Work item = Up through the line that contains "The partner had", retype the entries exactly, beginning at the very first line.

Input material =
import Summits.BirchSwinnertonDyer.Rank1Residual.X9.IwasawaLowerBoundRankOne
import HarnessLib

/-!
# Class X9: route U2′ with a partner of analytic rank ONE — the `p`-part of BSD propagates along
# mod-`p` congruences from ANY certified pair of analytic rank `≤ 1` (cell `b2b-bsdres`, unit
# `b2b-bsdres-x9`, gen 10; continuation of `X9/IwasawaLowerBoundRankOne.lean`)

HONEST FRAMING (run/shared/lean/b2b/bsd-rank1-residual/, verbatim in every file): the goal of the
cell is to DELETE the COMBINATION-SHAPED residual classes of the Birch–Swinnerton-Dyer formula for
ALL analytic-rank `≤ 1` elliptic curves over `ℚ` — "full BSD formula for every rank `≤ 1` curve in
class `C`" assembled STRICTLY from published theorems — so that the rank-`≤ 1` remainder becomes
exactly the CONSTRUCTION-SHAPED classes, which are TYPED (missing-input `Prop`s), NOT attempted.
This is not "finishing BSD". Theorems only; NO named fact is introduced; X9's label (typed) is not
changed; no pair is booked by this file (the lane books, the referee rules).

## The observation (our own work, hence `Summits/`)

Route U2′ of gen 5 (`Rank1Residual/X9MuInvariant.lean`, `X9.bsdp_of_bsdpPartner…`): if a curve `A`
congruent to `E` mod `p` (`A[p] ≅ E[p]` as Galois modules — certificate C1, e.g. the Kraus–Oesterlé
list) has ANALYTIC RANK 0, `BSD(A,p)` and one unit coefficient of `𝓛_MSD(A)`, then Mazur's main
conjecture holds for `(A,p)` integrally with `μ = 0` (`mazurMainConjecture_with_mu_zero_of_bsdp`: the
exponent `k` of BCS 2025 Thm. 1.1.2 (a) is forced to `0` by the rank-0 chain), Greenberg–Vatsal 2000
Thm. (1.4) carries it to `(E,p)`, and the cell's glue gives `BSD(E,p)` in analytic rank `≤ 1`.
The partner had to have rank 0 because only the rank-0 chain was run with an exponent.  Gen 10's
rank-ONE chain with exponent (`padicValRat_shaAn_add_exponent_of_analyticRank_eq_one`:
`ord_p #Ш(A)_an + k = ord_p #Ш(A)` in analytic rank 1, Perrin-Riou–Schneider + Perrin-Riou 1987 +
the Schneider certificate) removes that restriction:

* `mazurMainConjecture_with_mu_zero_of_bsdp_of_analyticRank_eq_one` — `A` of analytic rank 1,
  `p ≥ 5` good ordinary, `A[p]` irreducible, `BSD(A,p)`, one unit coefficient of `𝓛_MSD(A)` and the
  Schneider certificate for `A` ⟹ the integral main conjecture for `(A,p)` with `μ = 0` at every
  datum (the `E₁`-hypothesis shape of `GreenbergVatsal2000.thm14_mainConjecture_transfer_of_torsionIso`);
  `…_of_analyticRank_le_one` — both ranks (gen 5's rank 0 + this);
* `bsdp_of_bsdpPartner_of_partnerRank_le_one` — `BSD(E,p)` on class X9 (`r_an(E) ≤ 1`) from a
  congruent partner `A` of analytic rank `≤ 1` with `BSD(A,p)` + certificates (C1; `μ(𝓛_p(A)) = 0`;
  Schneider for `A` if `r_an(A) = 1`; Schneider for `E` if `r_an(E) = 1`);
  `…_of_congruences…` (C1 as the Kraus–Oesterlé list), `…_of_conductor_lt…` (`BSD(A,p)` from
  Miller / Creutz–Miller for `N_A < 5000`, rank `≤ 1`), `missingInputAt_of_bsdpPartner_of_partnerRank_le_one`.

So at a good ordinary irreducible `p ≥ 5` the `p`-part of BSD PROPAGATES along mod-`p` congruences
between curves of analytic rank `≤ 1` in EITHER direction — every certified census pair (Cha index
rows, Miller's `N < 5000` theorem, visibility rows, …) is a source for its whole congruence class, at
the cost of finite certificates.  Census use (HOME/b2b-bsdres-x9/X9-CENSUS-G10.md): the still-open
X9 pairs of Cremona's table with a certified partner in another isogeny class, several of which
have partners of rank 1 only (e.g. `351424bn1 @ 5 ← 351424bm1`, `110352s1 @ 5 ← 110352u1`).

## References

* [GreenbergVatsal2000] Invent. Math. 142 (2000), Thm. (1.4) (arXiv p. 5).
* [BurungaleCastellaSkinner2025] IMRN 2025 = arXiv:2405.00270v2, Thm. 1.1.2 (a) (p. 2).
* [BalakrishnanMullerStein2015] Math. Comp. 85 (2016), Thm. 1.7; [PerrinRiou1987] §1.4 Cor. 1.8.
* [GreenbergLNM1716] LNM 1716 (1999), Thm. 4.1 (p. 102).
* [KrausOesterle1992] Math. Ann. 293 (1992), Prop. 4; [Miller2011LMS] Thm. 1.2, Def. 1.1;
  [CreutzMiller2012] Thm. 1.1.
-/

set_option autoImplicit false

noncomputable section

open scoped Classical MatrixGroups ModularForm

open CongruenceSubgroup WeierstrassCurve Literature.NumberTheory.EllipticCurves
  Literature.NumberTheory.EllipticCurves.ModularForms Literature.NumberTheory.EllipticCurves.Rank1Residual
/-- **DOOR (a)-W — OWN FRAMES, DUAL CURRENCY, `F`-ROWS** (twin of `framedNestedFlowTextV17F2_of_plainRowsDualDefect`). [cite: BenfattoGiulianiMastropietro2006, §2.4 (2.38)] -/
theorem framedNestedFlowTextWF2_of_familyRowsDualDefect
    (F : (V M : ℕ) → Fin 1 → FreqMomentum V M → ℂ)
    (hF : ∀ (V M : ℕ) (ω : MatsubaraIdx M), |2 * (matsubaraInt M ω : ℝ) + 1| ≤ (M : ℝ) / 2 → ∀ kv : TorusSite 2 V, F V M 0 (ω, kv) = 1)
    (hD : ∀ (G : GeoConsts) (P : SplitConsts) (Q : EngConsts) (R : RenConsts), G.WF → P.WF → Q.WF → R.WF2 →
      ∃ c₅ : ℝ, 0 < c₅ ∧ ∀ c : ℝ, 0 < c → c ≤ c₅ → ∃ U₀ : ℝ, 0 < U₀ ∧
        ∀ μ ∈ klWindowC, ∀ U : ℝ, 0 < U → U ≤ U₀ → ∀ β : ℝ, klBetaMin ≤ β → β ≤ Real.exp (c / U ^ 2) →
          ∀ K : TrigPolyC4v, klPredsV17F2.frameOK R U (nScales β) μ K →
            ∀ (Lstar : ℕ) (Mstar : ℕ → ℕ), TowerP klPredsV17F2 G P Q R β U μ K Lstar Mstar →
              ∀ n : ℤ, ∃ L₀ : ℕ, ∃ δ : ℕ → ℝ, Tendsto δ atTop (𝓝 0) ∧
                ∀ (L : ℕ) [NeZero L], L₀ ≤ L → ∀ (L'' : ℕ) [NeZero L''] (b : ℕ), L'' = b * L → ∃ M₀ : ℕ, ∀ (M : ℕ) [NeZero M], M₀ ≤ M →
                  ∃ (oc : SpaceTimeIdx L M) (of : SpaceTimeIdx L'' M), ∀ ω : MatsubaraIdx M, matsubaraInt M ω = n →
                    2 * imagTimeWeight β M *
                      ((∑ ybar : TorusSite 2 L,
                          ‖(∑ t₁ : ImagTimeIdx M,
                              sectorisedKernel L M β (F L M)
                                  (klEffectiveAction L M β U μ (klFlowFrameU L M β U μ (nScales β + 1)) klE0 (nScales β + 1)) 2
                                  (![((0, 0), 0), ((0, 0), 1)] : Fin 2 → SectorLeg 1) ![oc, (t₁, oc.2 + ybar)] *
                                Complex.exp (((matsubaraFreq β M ω * (imagTime β M oc.1 - imagTime β M t₁) : ℝ) : ℂ) * I)) -
                            (∑ t₁ : ImagTimeIdx M,
                              sectorisedKernel L'' M β (F L'' M)
                                  (klEffectiveAction L'' M β U μ (klFlowFrameU L'' M β U μ (nScales β + 1)) klE0 (nScales β + 1)) 2
                                  (![((0, 0), 0), ((0, 0), 1)] : Fin 2 → SectorLeg 1) ![of, (t₁, of.2 + Torus.proj L'' (Torus.cRep ybar))] *
                                Complex.exp (((matsubaraFreq β M ω * (imagTime β M of.1 - imagTime β M t₁) : ℝ) : ℂ) * I))‖) +
                        ∑ y ∈ univ.filter (fun y : TorusSite 2 L'' => Torus.proj L'' (Torus.cRep (fun i => (((y i).val : ℕ) : ZMod L))) ≠ y),
                          ‖∑ t₁ : ImagTimeIdx M,
                              sectorisedKernel L'' M β (F L'' M)
                                  (klEffectiveAction L'' M β U μ (klFlowFrameU L'' M β U μ (nScales β + 1)) klE0 (nScales β + 1)) 2
                                  (![((0, 0), 0), ((0, 0), 1)] : Fin 2 → SectorLeg 1) ![of, (t₁, of.2 + y)] *
                                Complex.exp (((matsubaraFreq β M ω * (imagTime β M of.1 - imagTime β M t₁) : ℝ) : ℂ) * I)‖) ≤ δ L) :
    ∀ (G : GeoConsts) (P : SplitConsts) (Q : EngConsts) (R : RenConsts), G.WF → P.WF → Q.WF → R.WF2 →
      ∃ c₅ : ℝ, 0 < c₅ ∧ ∀ c : ℝ, 0 < c → c ≤ c₅ → ∃ U₀ : ℝ, 0 < U₀ ∧
        ∀ μ ∈ klWindowC, ∀ U : ℝ, 0 < U → U ≤ U₀ → ∀ β : ℝ, klBetaMin ≤ β → β ≤ Real.exp (c / U ^ 2) →
          ∀ K : TrigPolyC4v, klPredsV17F2.frameOK R U (nScales β) μ K →
            ∀ (Lstar : ℕ) (Mstar : ℕ → ℕ), TowerP klPredsV17F2 G P Q R β U μ K Lstar Mstar →
              ∀ n : ℤ, ∃ L₀ : ℕ, ∃ ρ : ℕ → ℝ, Tendsto ρ atTop (𝓝 0) ∧
                ∀ (L : ℕ) [NeZero L], L₀ ≤ L → ∀ (L'' : ℕ) [NeZero L''], L ∣ L'' → ∃ M₀ : ℕ, ∀ (M : ℕ) [NeZero M], M₀ ≤ M →
                  ∀ (ω : MatsubaraIdx M), matsubaraInt M ω = n → ∀ (k : TorusSite 2 L) (k'' : TorusSite 2 L''),
                    latticeMomentum L'' k'' = latticeMomentum L k →
                      ‖klSelfEnergy L M β U μ (klFlowFrameU L M β U μ (nScales β + 1)) klE0 (nScales β + 1) (ω, k) 0 -
                          klSelfEnergy L'' M β U μ (klFlowFrameU L'' M β U μ (nScales β + 1)) klE0 (nScales β + 1) (ω, k'') 0‖ ≤ ρ L := by
  intro G P Q R hG hP hQ hR
  obtain ⟨c₅, hc₅, hc⟩ := hD G P Q R hG hP hQ hR
  refine ⟨c₅, hc₅, fun c hc0 hcc => ?_⟩
  obtain ⟨U₀, hU₀, hU⟩ := hc c hc0 hcc
  refine ⟨U₀, hU₀, fun μ hμ U hU0 hUU β hβmin hβmax K hK Lstar Mstar hT n => ?_⟩
  have hβ : 0 < β := pos_of_klBetaMin_le hβmin
  obtain ⟨L₀, δ, hδ, hDn⟩ := hU μ hμ U hU0 hUU β hβmin hβmax K hK Lstar Mstar hT n
  refine ⟨L₀, δ, hδ, fun L _ hL L'' _ hdvd => ?_⟩
  obtain ⟨b, hb⟩ := hdvd
  have hb' : L'' = b * L := by rw [hb, mul_comm]
  obtain ⟨M₀, hM₀⟩ := hDn L hL L'' b hb'
  -- enlarge the Matsubara threshold so that the read label `n` is kept by the window: `|2n+1| ≤ M/2`
  refine ⟨max M₀ (2 * (2 * n + 1).natAbs), fun M _ hM ω hω k k'' hk => ?_⟩
  obtain ⟨oc, of, hw⟩ := hM₀ M ((le_max_left _ _).trans hM)
  have hkept : |2 * (matsubaraInt M ω : ℝ) + 1| ≤ (M : ℝ) / 2 := by
    rw [hω]
    have h2 : 2 * (2 * n + 1).natAbs ≤ M := (le_max_right _ _).trans hM
    have h3 : (2 : ℝ) * |((2 * n + 1 : ℤ) : ℝ)| ≤ M := by
      have : ((2 * (2 * n + 1).natAbs : ℕ) : ℝ) ≤ M := by exact_mod_cast h2
      rw [Nat.cast_mul, Nat.cast_natAbs, Int.cast_abs] at this
      exact_mod_cast this
    push_cast at h3
    linarith
  exact (norm_klSelfEnergy_sub_le_familyDualDefect hb' hβ U μ _ _ (nScales β + 1) ω 0 (F L M) (F L'' M)
    (hF L M ω hkept) (hF L'' M ω hkept) oc of hk).trans (hw ω hω)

Worked solution =
import Summits.BirchSwinnertonDyer.Rank1Residual.X9.IwasawaLowerBoundRankOne
import HarnessLib

/-!
# Class X9: route U2′ with a partner of analytic rank ONE — the `p`-part of BSD propagates along
# mod-`p` congruences from ANY certified pair of analytic rank `≤ 1` (cell `b2b-bsdres`, unit
# `b2b-bsdres-x9`, gen 10; continuation of `X9/IwasawaLowerBoundRankOne.lean`)

HONEST FRAMING (run/shared/lean/b2b/bsd-rank1-residual/, verbatim in every file): the goal of the
cell is to DELETE the COMBINATION-SHAPED residual classes of the Birch–Swinnerton-Dyer formula for
ALL analytic-rank `≤ 1` elliptic curves over `ℚ` — "full BSD formula for every rank `≤ 1` curve in
class `C`" assembled STRICTLY from published theorems — so that the rank-`≤ 1` remainder becomes
exactly the CONSTRUCTION-SHAPED classes, which are TYPED (missing-input `Prop`s), NOT attempted.
This is not "finishing BSD". Theorems only; NO named fact is introduced; X9's label (typed) is not
changed; no pair is booked by this file (the lane books, the referee rules).

## The observation (our own work, hence `Summits/`)

Route U2′ of gen 5 (`Rank1Residual/X9MuInvariant.lean`, `X9.bsdp_of_bsdpPartner…`): if a curve `A`
congruent to `E` mod `p` (`A[p] ≅ E[p]` as Galois modules — certificate C1, e.g. the Kraus–Oesterlé
list) has ANALYTIC RANK 0, `BSD(A,p)` and one unit coefficient of `𝓛_MSD(A)`, then Mazur's main
conjecture holds for `(A,p)` integrally with `μ = 0` (`mazurMainConjecture_with_mu_zero_of_bsdp`: the
exponent `k` of BCS 2025 Thm. 1.1.2 (a) is forced to `0` by the rank-0 chain), Greenberg–Vatsal 2000
Thm. (1.4) carries it to `(E,p)`, and the cell's glue gives `BSD(E,p)` in analytic rank `≤ 1`.
The partner had to have rank 0 because only the rank-0 chain was run with an exponent.  Gen 10's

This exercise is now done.